TRY IT:
Produce word for word the lines of the data below running from the one that has "rw [← hpe] at h" to the one that has "inner_le hq shape_vecs hist_vecs _ keys_le", inclusive, and no others.

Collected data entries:
↓
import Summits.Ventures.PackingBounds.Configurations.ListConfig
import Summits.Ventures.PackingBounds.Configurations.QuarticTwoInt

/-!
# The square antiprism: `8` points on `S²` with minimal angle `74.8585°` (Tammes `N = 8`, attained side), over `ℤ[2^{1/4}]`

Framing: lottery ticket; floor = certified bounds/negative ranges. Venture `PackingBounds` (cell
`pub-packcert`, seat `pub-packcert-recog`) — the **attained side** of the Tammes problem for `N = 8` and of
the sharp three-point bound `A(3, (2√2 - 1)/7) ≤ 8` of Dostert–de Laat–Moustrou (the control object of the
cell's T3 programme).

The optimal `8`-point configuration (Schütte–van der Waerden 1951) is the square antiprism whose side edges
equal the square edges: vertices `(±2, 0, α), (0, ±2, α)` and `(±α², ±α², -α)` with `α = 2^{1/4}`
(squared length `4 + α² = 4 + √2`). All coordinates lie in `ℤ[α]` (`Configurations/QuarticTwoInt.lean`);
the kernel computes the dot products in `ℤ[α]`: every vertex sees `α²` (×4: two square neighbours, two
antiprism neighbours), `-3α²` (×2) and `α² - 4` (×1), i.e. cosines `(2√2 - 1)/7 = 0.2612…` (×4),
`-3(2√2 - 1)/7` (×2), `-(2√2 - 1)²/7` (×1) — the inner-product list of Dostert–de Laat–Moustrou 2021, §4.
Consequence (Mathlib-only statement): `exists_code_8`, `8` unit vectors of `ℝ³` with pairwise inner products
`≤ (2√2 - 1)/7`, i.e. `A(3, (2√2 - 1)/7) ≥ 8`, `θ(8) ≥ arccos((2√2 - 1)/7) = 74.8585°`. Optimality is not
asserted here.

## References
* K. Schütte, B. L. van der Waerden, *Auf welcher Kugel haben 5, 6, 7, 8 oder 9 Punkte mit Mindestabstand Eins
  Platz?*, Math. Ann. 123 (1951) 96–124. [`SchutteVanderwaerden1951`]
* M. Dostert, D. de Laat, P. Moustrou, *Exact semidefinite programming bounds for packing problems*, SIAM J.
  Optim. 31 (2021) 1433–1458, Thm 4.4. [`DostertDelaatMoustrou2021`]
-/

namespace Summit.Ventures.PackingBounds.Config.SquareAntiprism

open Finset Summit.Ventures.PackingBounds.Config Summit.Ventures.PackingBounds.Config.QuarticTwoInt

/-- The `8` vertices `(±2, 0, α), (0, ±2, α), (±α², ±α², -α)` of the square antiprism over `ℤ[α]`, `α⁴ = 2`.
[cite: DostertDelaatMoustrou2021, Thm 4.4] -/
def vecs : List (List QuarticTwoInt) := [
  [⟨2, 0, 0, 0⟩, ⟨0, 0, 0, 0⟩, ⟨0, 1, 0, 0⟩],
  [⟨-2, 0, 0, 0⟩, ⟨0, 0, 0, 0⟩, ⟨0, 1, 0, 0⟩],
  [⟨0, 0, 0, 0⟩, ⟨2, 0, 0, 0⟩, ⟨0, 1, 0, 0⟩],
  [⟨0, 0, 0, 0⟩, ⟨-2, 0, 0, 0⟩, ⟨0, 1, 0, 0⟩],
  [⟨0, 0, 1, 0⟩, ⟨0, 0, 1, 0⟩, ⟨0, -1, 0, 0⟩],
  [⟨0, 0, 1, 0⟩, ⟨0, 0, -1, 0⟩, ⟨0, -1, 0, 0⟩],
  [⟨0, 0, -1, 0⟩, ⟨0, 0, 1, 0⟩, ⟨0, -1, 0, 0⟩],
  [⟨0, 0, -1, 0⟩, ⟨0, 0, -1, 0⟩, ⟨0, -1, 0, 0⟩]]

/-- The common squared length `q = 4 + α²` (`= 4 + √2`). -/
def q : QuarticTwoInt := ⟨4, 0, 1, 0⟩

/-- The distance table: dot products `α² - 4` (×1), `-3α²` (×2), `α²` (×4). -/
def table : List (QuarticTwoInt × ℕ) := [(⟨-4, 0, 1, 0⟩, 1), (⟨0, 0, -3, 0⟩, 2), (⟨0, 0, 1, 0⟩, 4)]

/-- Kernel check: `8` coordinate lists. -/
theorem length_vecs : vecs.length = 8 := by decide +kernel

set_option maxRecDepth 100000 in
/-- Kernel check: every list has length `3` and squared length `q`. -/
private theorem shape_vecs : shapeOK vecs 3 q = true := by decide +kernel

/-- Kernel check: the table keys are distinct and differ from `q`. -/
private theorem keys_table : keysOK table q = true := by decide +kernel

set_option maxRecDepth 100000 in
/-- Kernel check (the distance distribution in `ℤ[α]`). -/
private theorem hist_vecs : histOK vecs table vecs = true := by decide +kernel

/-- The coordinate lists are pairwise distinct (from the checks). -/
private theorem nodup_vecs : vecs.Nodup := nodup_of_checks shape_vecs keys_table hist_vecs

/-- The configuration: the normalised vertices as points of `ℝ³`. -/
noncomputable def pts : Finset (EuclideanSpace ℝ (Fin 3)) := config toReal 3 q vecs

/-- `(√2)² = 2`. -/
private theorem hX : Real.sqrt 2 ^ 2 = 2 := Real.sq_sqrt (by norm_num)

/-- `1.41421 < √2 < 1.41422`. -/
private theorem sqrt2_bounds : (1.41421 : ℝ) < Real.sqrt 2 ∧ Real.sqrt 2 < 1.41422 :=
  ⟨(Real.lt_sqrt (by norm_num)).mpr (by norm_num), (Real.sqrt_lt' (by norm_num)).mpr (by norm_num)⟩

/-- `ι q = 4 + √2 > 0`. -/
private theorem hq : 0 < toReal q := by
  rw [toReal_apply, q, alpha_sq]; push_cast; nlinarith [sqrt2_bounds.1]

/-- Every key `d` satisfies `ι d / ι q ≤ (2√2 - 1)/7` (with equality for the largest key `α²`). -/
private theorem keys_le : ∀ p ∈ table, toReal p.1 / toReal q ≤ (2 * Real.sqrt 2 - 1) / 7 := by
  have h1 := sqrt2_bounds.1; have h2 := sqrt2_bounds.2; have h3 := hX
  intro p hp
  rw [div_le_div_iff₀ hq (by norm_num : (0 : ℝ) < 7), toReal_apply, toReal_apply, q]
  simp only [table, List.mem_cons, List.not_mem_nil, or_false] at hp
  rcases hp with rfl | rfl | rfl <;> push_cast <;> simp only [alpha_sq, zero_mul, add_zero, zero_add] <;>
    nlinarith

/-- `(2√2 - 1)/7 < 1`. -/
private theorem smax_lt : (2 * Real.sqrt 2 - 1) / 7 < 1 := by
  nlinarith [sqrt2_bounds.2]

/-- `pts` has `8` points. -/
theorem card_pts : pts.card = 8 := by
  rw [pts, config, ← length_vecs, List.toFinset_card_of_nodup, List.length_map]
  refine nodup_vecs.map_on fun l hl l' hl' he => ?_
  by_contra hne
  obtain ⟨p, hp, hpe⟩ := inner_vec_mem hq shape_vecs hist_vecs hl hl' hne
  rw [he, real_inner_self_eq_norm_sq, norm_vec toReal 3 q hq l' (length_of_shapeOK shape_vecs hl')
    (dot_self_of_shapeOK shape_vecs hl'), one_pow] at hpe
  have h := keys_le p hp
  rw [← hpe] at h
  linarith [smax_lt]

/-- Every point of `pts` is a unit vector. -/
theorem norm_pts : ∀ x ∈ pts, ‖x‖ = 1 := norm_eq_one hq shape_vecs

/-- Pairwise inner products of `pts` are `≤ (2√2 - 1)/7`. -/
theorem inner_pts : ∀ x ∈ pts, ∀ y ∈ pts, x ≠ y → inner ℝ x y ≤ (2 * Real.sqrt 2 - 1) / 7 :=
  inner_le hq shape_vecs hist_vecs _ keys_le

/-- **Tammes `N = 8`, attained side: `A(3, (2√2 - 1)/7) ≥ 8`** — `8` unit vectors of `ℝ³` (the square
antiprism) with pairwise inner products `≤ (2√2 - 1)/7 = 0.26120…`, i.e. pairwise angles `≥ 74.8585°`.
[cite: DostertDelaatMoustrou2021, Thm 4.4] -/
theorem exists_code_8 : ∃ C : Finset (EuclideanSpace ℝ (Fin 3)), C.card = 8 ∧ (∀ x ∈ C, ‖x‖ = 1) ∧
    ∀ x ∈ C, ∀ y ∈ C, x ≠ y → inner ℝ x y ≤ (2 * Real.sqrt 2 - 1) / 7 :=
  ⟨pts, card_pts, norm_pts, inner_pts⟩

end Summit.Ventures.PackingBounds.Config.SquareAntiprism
↑
OUTPUT BELOW:
  rw [← hpe] at h
  linarith [smax_lt]

/-- Every point of `pts` is a unit vector. -/
theorem norm_pts : ∀ x ∈ pts, ‖x‖ = 1 := norm_eq_one hq shape_vecs

/-- Pairwise inner products of `pts` are `≤ (2√2 - 1)/7`. -/
theorem inner_pts : ∀ x ∈ pts, ∀ y ∈ pts, x ≠ y → inner ℝ x y ≤ (2 * Real.sqrt 2 - 1) / 7 :=
  inner_le hq shape_vecs hist_vecs _ keys_le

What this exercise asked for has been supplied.